Lens: The lens helps to focus light on the retina. It is transparent and is located behind the iris. It is supported by ligaments called zonule fibres that are attached to the anterior portion of the ciliary body. The contraction or relaxation of these ligaments, because of ciliary muscle action, changes the shape of the lens. This process is called ‘accommodation’ and allows for the formation of a sharp image on the retina.

Lateral view

  • Retina: The innermost layer of the back of the eye, the retina consists of light-sensitive nerve endings that convert light into electrical impulses which are sent to the brain along the optic nerve. The macula is the central zone of the retina which provides the most central and distinct vision. In the centre of the macula is a region called the fovea which provides the sharpest vision.
  • Nerves and Blood vessels: The short and long ciliary nerves are branches of the nasociliary nerve that carries sensory impulses from the cornea and uvea (middle eye layer consisting of iris, ciliary body and choroid). Blood reaches the eye from the ophthalmic artery through its branches– central artery of the retina, short and long posterior ciliary arteries, and the anterior ciliary arteries. The veins of the eye accompany the arteries and drain into the cavernous sinus through ophthalmic veins.
  • Optic nerve: Each optic nerve is made up of approximately 1.2 million nerve fibres. It carries visual impulses from the retina to the brain.
  • Optic disc or optic nerve head: Optic disc is a circular area at the back of the eye where the optic nerve joins the retina. This area does not respond to light stimulation because of the absence of photoreceptors and is known as “blind spot”.
  • Extraocular Muscles: The eyeball is held in position by various ligaments and muscles surrounding it. There are three pairs of extraocular muscles. Two pairs are the rectus muscles which include the superior rectus, the inferior rectus, the lateral rectus, and the medial rectus muscles. They run straight along the eyeball and insert into the bony orbit of the skull.
  • The other pair of muscles is oblique muscles which include the superior and inferior oblique muscles. These muscles help in rotation of the eyeball and allow the image to be focused on the fovea of the central retina.

Normal Vision

Normal vision occurs when light rays entering the eyes are focused on the retina. Usually, the light rays entering the eyes are bent or refracted when they pass through the lens.
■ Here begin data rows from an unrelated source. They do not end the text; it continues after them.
import Summits.Ventures.HodgeRepro2.T5SU11SphericalLegendreLaplace
import Mathlib.RingTheory.PowerSeries.Derivative

/-!
# The generating function of the Legendre polynomials, formally: `(Σ_n P_n(x) Tⁿ)² · (1 − 2xT + T²) = 1`

With the Legendre polynomials DEFINED by Bonnet's recursion (`T5SU11SphericalLegendreAll.legP`) and identified with
the spherical functions `φ_{2n+2}(a_t) = P_n(cosh 2t)`, this file proves the classical generating-function identity
in the ring of formal power series `ℝ⟦T⟧`: for `G_x := Σ_n P_n(x) Tⁿ` (`legSeries x`) and `Q_x := 1 − 2x T + T²`
(`legQuad x`),

* Bonnet's recursion is the first-order equation **`Q_x · G_x' = (x − T) · G_x`** (`legQuad_mul_derivative`);
* hence `(G_x² Q_x)' = 0` and **`G_x² · Q_x = 1`** (`legSeries_sq_mul_legQuad`) — `G_x = (1 − 2xT + T²)^{−1/2}`,
  with the square root pinned down by the constant term: **any `H` with `H² Q_x = 1` and `H(0) = 1` is `G_x`**
  (`eq_legSeries_of_sq_mul`);
* in coefficients, with `q_n := Σ_{i+j=n} P_i(x) P_j(x)`: **`q_0 = 1`, `q_1 = 2x`, `q_{n+2} − 2x q_{n+1} + q_n = 0`**
  (`coeff_legSeries_sq_zero`, `coeff_legSeries_sq_one`, `coeff_legSeries_sq_recursion`) — the three-term
  recursion of the convolution squares, used by `T5SU11LegendreGenerating` for the analytic identity
  `Σ_n P_n(x) rⁿ = (1 − 2xr + r²)^{−1/2}`.

Nothing is claimed about (N).

Blind lane: Mathlib + the HodgeRepro2 prefix only; no sorry; axioms ⊆ {propext, Classical.choice,
Quot.sound}.
-/

namespace Summit.Ventures.HodgeRepro2.T5SU11LegendreGeneratingFormal

open PowerSeries Finset
open T5SU11SphericalLegendreAll

/-! ### The generating function and the quadratic -/

/-- **The generating function `G_x = Σ_n P_n(x) Tⁿ`** as a formal power series. -/
noncomputable def legSeries (x : ℝ) : ℝ⟦X⟧ := PowerSeries.mk fun n => legP n x

/-- **The quadratic `Q_x = 1 − 2x T + T²`.** -/
noncomputable def legQuad (x : ℝ) : ℝ⟦X⟧ := 1 - C (2 * x) * X + X ^ 2

/-- `coeff n G_x = P_n(x)`. -/
@[simp] theorem coeff_legSeries (x : ℝ) (n : ℕ) : coeff n (legSeries x) = legP n x := coeff_mk n _

/-- `G_x(0) = 1`. -/
theorem constantCoeff_legSeries (x : ℝ) : constantCoeff (legSeries x) = 1 := by
  rw [← coeff_zero_eq_constantCoeff_apply, coeff_legSeries, legP_zero]

/-- `Q_x(0) = 1`. -/
theorem constantCoeff_legQuad (x : ℝ) : constantCoeff (legQuad x) = 1 := by
  simp [legQuad]

/-- The coefficients of `Q_x`: `1, −2x, 1, 0, 0, …`. -/
theorem coeff_legQuad (x : ℝ) (n : ℕ) :
    coeff n (legQuad x) = if n = 0 then 1 else if n = 1 then -(2 * x) else if n = 2 then 1 else 0 := by
  rcases n with _ | _ | _ | n
  · simp [legQuad]
  · simp [legQuad, coeff_X_pow]
  · simp [legQuad, coeff_X_pow]
  · simp [legQuad, coeff_X_pow]

/-- The derivative of the quadratic: `Q_x' = 2T − 2x`. -/
theorem derivative_legQuad (x : ℝ) : d⁄dX ℝ (legQuad x) = 2 * X - C (2 * x) := by
  rw [legQuad]
  simp only [map_add, map_sub, Derivation.map_one_eq_zero, Derivation.leibniz, derivative_C, derivative_X,
    Derivation.leibniz_pow, smul_eq_mul, nsmul_eq_mul]
  push_cast
  ring

/-- `C (2x) = 2 · C x` in `ℝ⟦T⟧`. -/
theorem C_two_mul (x : ℝ) : (C (2 * x) : ℝ⟦X⟧) = 2 * C x := by
  rw [map_mul, map_ofNat]

/-! ### Bonnet's recursion as a first-order equation -/

/-- **`Q_x · G_x' = (x − T) · G_x`**: Bonnet's recursion `(n + 1) P_{n+1} = (2n + 1) x P_n − n P_{n−1}`, read as a
differential equation for the generating function. -/
theorem legQuad_mul_derivative (x : ℝ) :
    legQuad x * d⁄dX ℝ (legSeries x) = (C x - X) * legSeries x := by
  set G := legSeries x with hG
  set D := d⁄dX ℝ (legSeries x) with hD
  have e : legQuad x * D = D - C (2 * x) * (X * D) + X ^ 2 * D := by rw [legQuad]; ring
  have e' : (C x - X) * G = C x * G - X * G := by ring
  rw [e, e']
  ext n
  simp only [map_add, map_sub, coeff_C_mul]
  rcases n with _ | _ | n
  · simp only [coeff_zero_X_mul, coeff_X_pow_mul', hD, coeff_derivative, hG, coeff_legSeries]
    simp [legP_one']
  · simp only [coeff_succ_X_mul, coeff_X_pow_mul', hD, coeff_derivative, hG, coeff_legSeries]
    simp only [show ¬ (2 ≤ 1) by norm_num, if_false]
    rw [legP_two]
    simp only [zero_add, legP_one', Nat.cast_zero, legP_zero]
    ring
  · have h2 : coeff (n + 1 + 1) (X ^ 2 * D) = coeff n D := coeff_X_pow_mul D 2 n
    rw [h2]
    simp only [coeff_succ_X_mul, hD, coeff_derivative, hG, coeff_legSeries]
    have hb := legP_succ_succ (n + 1) x
    push_cast at hb ⊢
    have hn : (n : ℝ) + 1 + 2 ≠ 0 := by positivity
    rw [show n + 1 + 2 = n + 3 by ring, show n + 1 + 1 + 1 = n + 3 by ring] at *
    field_simp at hb
    linear_combination hb

/-! ### The generating function identity -/

/-- **`G_x² · Q_x = 1`**: the generating function of the Legendre polynomials is `(1 − 2xT + T²)^{−1/2}`. -/
theorem legSeries_sq_mul_legQuad (x : ℝ) : legSeries x * legSeries x * legQuad x = 1 := by
  refine PowerSeries.derivative.ext ?_ ?_
  · rw [Derivation.map_one_eq_zero, Derivation.leibniz, Derivation.leibniz, derivative_legQuad, smul_eq_mul,
      smul_eq_mul, smul_eq_mul, C_two_mul]
    have hode := legQuad_mul_derivative x
    linear_combination (2 * legSeries x) * hode
  · rw [map_mul, map_mul, constantCoeff_legSeries, constantCoeff_legQuad, map_one]
    ring

/-- **Uniqueness of the square root**: any `H ∈ ℝ⟦T⟧` with `H² Q_x = 1` and `H(0) = 1` is `G_x`. -/
theorem eq_legSeries_of_sq_mul (x : ℝ) {H : ℝ⟦X⟧} (hH : H * H * legQuad x = 1) (h0 : constantCoeff H = 1) :
    H = legSeries x := by
  have hQ : legQuad x ≠ 0 := fun h => by
    have := constantCoeff_legQuad x
    rw [h, map_zero] at this
    exact zero_ne_one this
  have hsum : H + legSeries x ≠ 0 := fun h => by
    have := congrArg constantCoeff h
    rw [map_add, h0, constantCoeff_legSeries, map_zero] at this
    norm_num at this
  have hsq : (H - legSeries x) * (H + legSeries x) * legQuad x = 0 := by
    linear_combination hH - legSeries_sq_mul_legQuad x
  rcases mul_eq_zero.mp hsq with h | h
  · rcases mul_eq_zero.mp h with h | h
    · exact sub_eq_zero.mp h
    · exact absurd h hsum
  · exact absurd h hQ

/-! ### The convolution squares `q_n = Σ_{i+j=n} P_i(x) P_j(x)` -/

/-- `q_n = Σ_{(i,j) ∈ antidiagonal n} P_i(x) P_j(x)`. -/
theorem coeff_legSeries_sq (x : ℝ) (n : ℕ) :
    coeff n (legSeries x * legSeries x) = ∑ ij ∈ antidiagonal n, legP ij.1 x * legP ij.2 x := by
  rw [coeff_mul]
  simp only [coeff_legSeries]

/-- The coefficients of `G_x² Q_x`: `q_n − 2x q_{n−1} + q_{n−2}` (with `q_{−1} = q_{−2} = 0`). -/
theorem coeff_legSeries_sq_mul_legQuad (x : ℝ) (n : ℕ) :
    coeff (n + 2) (legSeries x * legSeries x * legQuad x)
      = coeff (n + 2) (legSeries x * legSeries x) - 2 * x * coeff (n + 1) (legSeries x * legSeries x)
        + coeff n (legSeries x * legSeries x) := by
  set S := legSeries x * legSeries x with hS
  have e : S * legQuad x = S - C (2 * x) * (X * S) + X ^ 2 * S := by rw [legQuad]; ring
  rw [e, map_add, map_sub, coeff_C_mul, coeff_succ_X_mul, coeff_X_pow_mul S 2 n]

/-- **`q_0 = 1`.** -/
theorem coeff_legSeries_sq_zero (x : ℝ) : coeff 0 (legSeries x * legSeries x) = 1 := by
  rw [coeff_zero_eq_constantCoeff_apply, map_mul, constantCoeff_legSeries, mul_one]

/-- **`q_1 = 2x`.** -/
theorem coeff_legSeries_sq_one (x : ℝ) : coeff 1 (legSeries x * legSeries x) = 2 * x := by
  rw [coeff_legSeries_sq, Finset.Nat.sum_antidiagonal_eq_sum_range_succ_mk, Finset.sum_range_succ,
    Finset.sum_range_one]
  simp only [Nat.sub_zero, Nat.sub_self, legP_zero, legP_one']
  ring

/-- **The three-term recursion `q_{n+2} − 2x q_{n+1} + q_n = 0`** of the convolution squares. -/
theorem coeff_legSeries_sq_recursion (x : ℝ) (n : ℕ) :
    coeff (n + 2) (legSeries x * legSeries x) - 2 * x * coeff (n + 1) (legSeries x * legSeries x)
      + coeff n (legSeries x * legSeries x) = 0 := by
  rw [← coeff_legSeries_sq_mul_legQuad, legSeries_sq_mul_legQuad, coeff_one]
  simp

end Summit.Ventures.HodgeRepro2.T5SU11LegendreGeneratingFormal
In conditions where the eyeball is too long, the focused image falls short of the retina, meaning the image forms in front of the retina. This is known as myopia or near-sightedness where farther objects appear unclear.

When the eyeball is too short, it results in hyperopia or farsightedness in which the focused image falls behind the retina.

Both conditions can also occur if the eye muscles do not change the shape of the lens so that the light rays get focused accurately. Our eyes have a unique capability of being able to focus on a single object at the same time. This type of vision helps us to sense depth which is called stereoscopic vision.

Light rays from objects we see enter our eyes and are focused by the optical structures of the eye including the cornea, iris, pupil, and lens. The light rays then enter the retinal layer at the back of the eye.

The retina is comprised of two nerve cell types: cones and rods. The cones are sensitive to light, colour, and visual details such as words on a newspaper or street sign. Rods are responsible for night vision and peripheral vision and can detect movements and objects.